We train a HORNSeqNetwork — a recurrent network of coupled harmonic
oscillators (a Harmonic Oscillator Recurrent Network) — on the bundled delayed
match-to-sample task. The network sees a cue symbol, must hold it across a delay, then sees a
probe and decides whether they match. Solving it requires genuine working memory in the
recurrent dynamics.
Source: consolidates the HORN cognitive-task training scripts onto the bundled
brainmass.datasets.delayed_match_task() — fully self-contained, no downloads.
Note
Fitter targets parameter fitting against a single fixed target. Task
training — minibatched (inputs, targets) over epochs with a held-out metric — is a different
loop, so we drive a braintools.optim optimizer directly. A future Trainer would wrap
this loop.
1. The task#
brainmass.datasets.delayed_match_task() synthesises the dataset. Each trial is a sequence:
a one-hot cue symbol at the first step, blank steps (the delay), then a one-hot probe at
the last step. The binary target is 1 if probe matches cue, else 0. We use a 2-symbol
alphabet and 8-step sequences, and hold out a test split.

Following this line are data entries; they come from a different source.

/-!
# YM-DAG node N20 (= NE7b), strategy s1, module 12: CONDITIONAL «LCS-0» — local exponential moments of cube energies in the
# small-field-RESTRICTED level-0 state of record are `≤ e^{C·a·#S}` uniformly in the coupling and the volume (the junction of module 10c's
# restricted doubling with module 11's restricted chessboard through module 7's dictionary)

Track A of `YM-PLAN.md` (cell `pub-ymgap`, HUMAN RULING D-0062), node **N20** = spine estimate NE7b (`T4WeightBudget.RelWeightBound` — the
cell `pub-balaban`'s OWN estimate, NOT PRINTED in [Bałaban 1983–89], NOT PROVED).  Seat `pub-ymgap-dag-n20-c` (R134, s1), module 12
(modules 10a–c `…N20LCSRestrictedDoubling*`: restricted uniform doubling and the restricted action moment, host currency; modules 11a–b
`…N20LCSRestrictedChessboard{,Cubes}`: the chessboard for the weighted level-0 state of record and the cube-energy family; module 7
`…N20LCSAtRecordLevelZero`: the unrestricted rung 0 at the record and the dictionary).  Kernel theorems only: 0 `def`, 0 `sorry`, standard
axioms; COUNT-NEUTRAL; `--supports` the K3′ item `SpineGivenEndpointR12` (stmt-QuantumFields-19908) as a helper.  Nothing of Bałaban's is
asserted: the objects are the cell's `Missing.expect ∕ GaugeField.plaqHol ∕ reTr ∕ Plaq` on `T^{(0)}` of a `d = 4` parameter set, `SU(N)`, and
the host's `wilsonAction ∕ WilsonRP.plaqRe ∕ haarProbability`, read BY NAME through `ofConfig ∕ plaqEquiv` (`GibbsMeasureWilsonDictionary`).

WHY.  The seat's triage located «LCS-j» at levels `≥ 1` (the residual of Bałaban's kind on row NE7b's re-cut road,
`Spine/NE7b/LocalConditionalStability.LocCondStability`) as a local exponential-moment bound in the HISTORY TERM's own state, i.e. for the
Wilson weight RESTRICTED by the earlier steps' small-field characteristic functions, and split it into (ii)(b) a chessboard for the restricted
state and (ii)(c) a β-uniform global input (restricted uniform doubling).  Both are now kernel theorems (modules 11, 10); THIS FILE joins them:
the conditional, β-UNIFORM, volume-uniform local stability inequality at level 0 for the all-plaquette small-field restriction.

WHAT IS PROVED ([folklore]: dictionary bookkeeping, Bochner ↔ Lebesgue integrals, counting):
* §1 `tilt_smallField_ofConfig`, `smallField_ofConfig` (through `ofConfig` the cell's action `Σ_p(1 − Re tr U(∂p))` is `N⁻¹·` the host's
  Wilson action of the fundamental representation and the cell's threshold `ε` is the host's `Nε`), ★ **`expect_restricted_actionMoment_le`** —
  `∃ A c > 0, ∀ P (d = 4), β ≥ 4N, βε ≥ c, 0 ≤ a ≤ ½:
   ⟨e^{aβΣ_p(1 − Re tr U(∂p))}·∏_p 𝟙[1 − Re tr U(∂p) ≤ ε]⟩_{P,β} ≤ e^{2aA·N₀⁴}·⟨∏_p 𝟙[…]⟩_{P,β}` (module 10c's `restricted_actionMoment_le` at
  host coupling `β∕N`, via `integral_gibbsMeasure_eq_expect`, `integral_gibbsMeasure_eq_integral_wilsonMeasure`, `wilsonExpectation_eq_integral_div`,
  `integral_eq_lintegral_of_nonneg_ae`).
* §2 `card_cubes_le` (a plaquette lies in `≤ 2^d` closed unit cubes), `sum_cubeEnergy_le` (`Σ_c E_c ≤ 2^d·Σ_p (1 − Re tr U(∂p))`).
* §3 ★★ **`condLCS_exp_cubeEnergy`** — `∃ C c > 0, ∀ P (d = 4), β ≥ 4N, βε ≥ c, 0 ≤ t ≤ β∕32`, if the restricted state is non-null then for
  every finite set `S` of closed unit cubes
  `⟨∏_{c∈S} e^{tE_c}·∏_p 𝟙[1 − Re tr U(∂p) ≤ ε]⟩_{P,β} ∕ ⟨∏_p 𝟙[…]⟩_{P,β} ≤ exp(C·(t∕β)·#S)`,
  `E_c = Σ_{p ⊂ [c,c+1]^4}(1 − Re tr U(∂p))`: local exponential moments of plaquette energies at the natural scale `1∕β`, CONDITIONED on the
  global small-field event, cost `e^{O(1)}` per unit cube, uniformly in `β` and in the volume — the conditional twin of module 7's
  `localExpMoment_gibbsMeasure` (chessboard 11b + `sum_cubeEnergy_le` + §1 at `a = 16t∕β`).

HONEST FRAMING.  Level 0 only, ONE threshold on ALL plaquettes (the leading, all-small history; histories with large-field regions break the
reflection symmetry and are NOT covered), the restricted state's non-nullity is a hypothesis (it follows from module 10b's restricted lower
bound; not re-derived here), `d = 4`, `SU(N)`, `β ≥ 4N`, `βε ≥ c(N)`, `t ≤ β∕32`; the plaquette-set form (`A_p ≤ E_{x(p)}`) and the
`LocCondStability`-currency reading (integrability conjunct, history-term density) are routine corollaries left to the successor; levels `≥ 1`
(push-forward along Bałaban's averaging, residual (i) = the domination letter, seat n20-d), (iv) (A1c) untouched.  NE7b NOT PRINTED ∕ NOT PROVED;
(α)-instance 0∕1; N20 NOT discharged; typed 28∕28, discharged count untouched; NOT ℝ⁴, NOT infinite volume, NOT OS axioms, NOT a mass gap,
NOT Clay.
-/

set_option autoImplicit false
import Summits.QuantumFields.YangMills.Theorems.FluctuationComparisonRegPrIntLOrganTangentKnitV17
import Summits.QuantumFields.YangMills.Theorems.FluctuationComparisonRegPrIntLOrganTangentFibreMeanVersionKnitAnyCut
import Summits.QuantumFields.YangMills.Theorems.FluctuationComparisonRegPrIntLOrganTangentFibreMeanToolsAnyCut
import Literature.MathematicalPhysics.QuantumFieldTheory.Balaban1983to89.T3MinimiserStabilityReduction
import HarnessLib

/-!
# E2E-A ON THE R-CUT-χ TEXTS (v2.6 ∕ v17.2): (A)-package from a height ⟹ VER∘, and (A) ∧ LIN∘ ∧ JEN∘ ⟹ O1 — VER∘'s text ELIMINATED from the O1 cone, DEFINITION-FREE

Cell `ym3-torus` (YM ladder rung R3 = continuum `SU(2)` Yang–Mills on the three-torus — a RUNG, NOT d = 4, NOT infinite volume, NOT a mass gap, NOT Clay).  Width seat
`ym-ust-20520-w4` (gen 21), pen (b) of ★★OWNER g38 WORD №173 (3) ∕ LEAD w3 g23 №1 (ii) + №2 (iii) (w5 g21's parked E2E-A∕E2E-C v3 1fe7999f∕449a2bb8 re-keyed on the R-CUT-χ texts
of record: tree `Lines/organ_tangent.lean` v2.6 76720d4c18480548, `Lines/runpair_organ.lean` v17.2 00c0706780fcab78, `Lines/version_coarea.lean` v1.4 700a460dda1cf73d; cutoff token
`∏ p, max 0 (min 1 ((24∕25·θ − dist1)∕((24∕25 − 1∕2)·θ)))`, ideator g26 №3∕№4); `--supports stmt-QuantumFields-20520 --as helper`, count-neutral, definition-free, default heartbeats;
no registry, binder or `Lines/` edit; the registered skeleton `Lines/semiclassical_s2beta.lean` v11.4 and its five stubs are untouched (0∕5, ★★OWNER RULING №36).

WHAT THIS IS.  §1 ★`fibreMeanVersion_of_regular` — the v2.6 edition of ✓`…OrganTangentRegularVersion.fibreMeanVersion_of_regular` (w5 g21, p781986, v2.3): in the regime
`0 < γ ≤ 1, 0 < b₀, 0 < p₀`, if from some height `jA` on `descend` at height `j` admits a REGULAR SMALL-FIELD DISINTEGRATION at the window constant `24∕25` (the
(A)-package: one Markov disintegration `σ₀` of product Haar, a finite fibre family `lam` with (A1) window-continuity for test functions supported in the `24∕25`-window, (A2)
positive `24∕25`-window mass, (A3) `∫ f dσ₀_V = c(V)·∫ f dlam_V` a.e. — `hA` = p781986's binder with `3 ∕ 4 ↦ 24 ∕ 25`, TOKEN FOR TOKEN otherwise), then row VER∘
`FibreMeanVersionCan` (tree v2.6 body, byte-identical to v2.5; O1 v17.2 frame: `ν`-runs, `K ≤ K'`, anchor `[Ts, T]`, SMOOTH cut below `Ts`, finite towers, membership modulo
constants) holds VERBATIM with its cutoff `sfCut θ U` written as the v2.6 token, `jV := jA` — by LEAD w3 g23's KNITc ✓`OrganTangentFibreMeanVersionKnitAnyCut.fibreMeanVersion_of_regularSmallFieldDisintegration_ac
(cW := 24∕25)` in BOTH regimes (`j < Ts`: transfer measure `mY := (ρ_{j+1}·dU_{j+1}).withDensity χ_{j+1}`; `Ts ≤ j`: `mY := ρ_{j+1}·dU_{j+1}`), the ramp lemmas of TOOLSc
✓`OrganTangentFibreMeanToolsAnyCut` at `(c₁, c₂) := (1∕2, 24∕25)`, `Measurable (ρ j)` from the `∃ κ`-membership by un-scaling; proof = LEAD w3 g22's DOORFIT-VER25 (i)
made definition-free and re-keyed.  §2 ★`oneStepContractionRun_of_regular_tangentCut` — `hA → ⟨LIN∘⟩ → ⟨JEN∘⟩ → ⟨O1 v17.2⟩` := ✓T-LIFT-1′
`…OrganTangentKnitV17.oneStepContractionRun_of_tangentCut` (p782786) at `sfCut :=` the token, fed with §1 (LIN∘∕JEN∘∕O1 texts = tree `Lines/organ_tangent.lean` v2.6 ∕
`runpair_organ.lean` v17.2 bodies with the cutoff as its term).  NET BY NAME in `Theorems/`: O1 ⟸ {(A) from a height at `24∕25`, LIN∘, JEN∘}.

HONEST: re-keys of landed kernels over hypothesis letters; (A), LIN∘, JEN∘ are HYPOTHESES (open rows ∕ letters); nothing of Bałaban's analysis is asserted or proved; VER∘ is
derived only from (A); O1 only from {(A), LIN∘, JEN∘} and stays an OPEN stub of the package; COAREA∘ ∕ crux 20520 `FluctuationComparisonRegPrIntL` ∕ `YM3TorusSU2` are NOT
proved; no summit ∕ sub-problem statement is proved; rung R3 = SU(2) YM₃ on T³ — NOT d = 4, NOT infinite volume, NOT a mass gap, NOT Clay; the Yang–Mills mass gap is NOT proved.
All credit for the mathematics: ideator g25∕g26 (rows, R-CUT-χ), LEAD w3 g22∕g23 ((A)-package, TOOLS∕TOOLSc, KNIT v3∕v4∕KNITc, DOORFIT-VER25), w5 g21 (E2E-A v1–v3, RegularVersion);
this seat only re-keys on tree names.
[cite: Balaban1985Averaging, (10)-(13) p.19; Balaban1987RG1, (0.13) p.254, (0.18) p.255 and Thm 1 (0.22)-(0.30) pp.256-258; Balaban1985UV3, (41)-(47) pp.266-267]
-/

set_option autoImplicit false

noncomputable section

namespace Summit.QuantumFields.YangMills.Theorems.FluctuationComparisonRegPrIntLOrganTangentRegularE2EV26

open MeasureTheory Filter Topology
open scoped ENNReal
open Literature.MathematicalPhysics.QuantumFieldTheory.Balaban1983to89 T3ContinuumYM3Torus T3NestedUnitLaws
  T3UnitLawDensityEML T4Continuum BalabanUVClass T3UnitScaleTilt
open Summit.QuantumFields.YangMills.Theorems.OrganTangentFibreMeanToolsAnyCut
  (continuous_sfCutRamp sfCutRamp_nonneg plaqSmall_of_sfCutRamp_ne_zero sfCutRamp_pos_of_plaqSmall half_lt_twentyFour_div_twentyFive_and_lt_one)
open Summit.QuantumFields.YangMills.Theorems.OrganTangentFibreMeanVersionKnitAnyCut (fibreMeanVersion_of_regularSmallFieldDisintegration_ac)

inputs_np, targets_np = brainmass.datasets.delayed_match_task(
n_samples=320, seq_len=8, n_symbols=2, seed=0,
)
print("inputs :", inputs_np.shape, "(n_samples, seq_len, n_symbols)")
print("targets:", targets_np.shape, " class balance =", f"{targets_np.mean():.2f}")
inputs = jnp.asarray(inputs_np, dtype=jnp.float32)
targets = jnp.asarray(targets_np, dtype=jnp.int32)
n_train = 256
X_train, y_train = inputs[:n_train], targets[:n_train]
X_test, y_test = inputs[n_train:], targets[n_train:]
n_symbols = inputs.shape[2]
fig, axes = plt.subplots(1, 2, figsize=(9, 3))
for ax, idx, name in [(axes[0], int(np.argmax(targets_np == 1)), 'match'),
(axes[1], int(np.argmax(targets_np == 0)), 'non-match')]:
ax.imshow(inputs_np[idx].T, aspect='auto', cmap='Greys', interpolation='nearest')
ax.set_title(f'{name} (target={int(targets_np[idx])})')
ax.set_xlabel('time step'); ax.set_ylabel('symbol'); ax.set_yticks(range(n_symbols))
plt.tight_layout()
plt.show()
inputs : (320, 8, 2) (n_samples, seq_len, n_symbols)
targets: (320,) class balance = 0.50
2. The HORN classifier#
A HORNSeqNetwork maps an input sequence (T, n_input) to one output vector
by running its oscillator dynamics over the sequence and reading out the final state. We give it
two output units (match / non-match logits) and raise the oscillator excitability alpha above
its default so it responds strongly enough to learn quickly.
The network writes its hidden states in place, and init_state allocates them unbatched.
To process a mini-batch we reset the hidden states to the batch shape before each forward pass
and feed the sequence as (T, batch, n_input) (time leading).
net = brainmass.HORNSeqNetwork(
n_input=n_symbols,
n_hidden=64,
n_output=2,
alpha=0.2, # excitability (raised from the 0.04 default)
omega=2 * np.pi / 28,
)
brainstate.nn.init_all_states(net)
def reset_hidden(batch_size):
# HORN allocates hidden states unbatched; broadcast them to the batch shape.
for layer in net.layers:
shape = (batch_size,) + tuple(layer.horn.in_size)
layer.horn.x.value = jnp.zeros(shape)
layer.horn.y.value = jnp.zeros(shape)
def logits(batch_inputs): # (B, T, n_symbols) -> (B, 2)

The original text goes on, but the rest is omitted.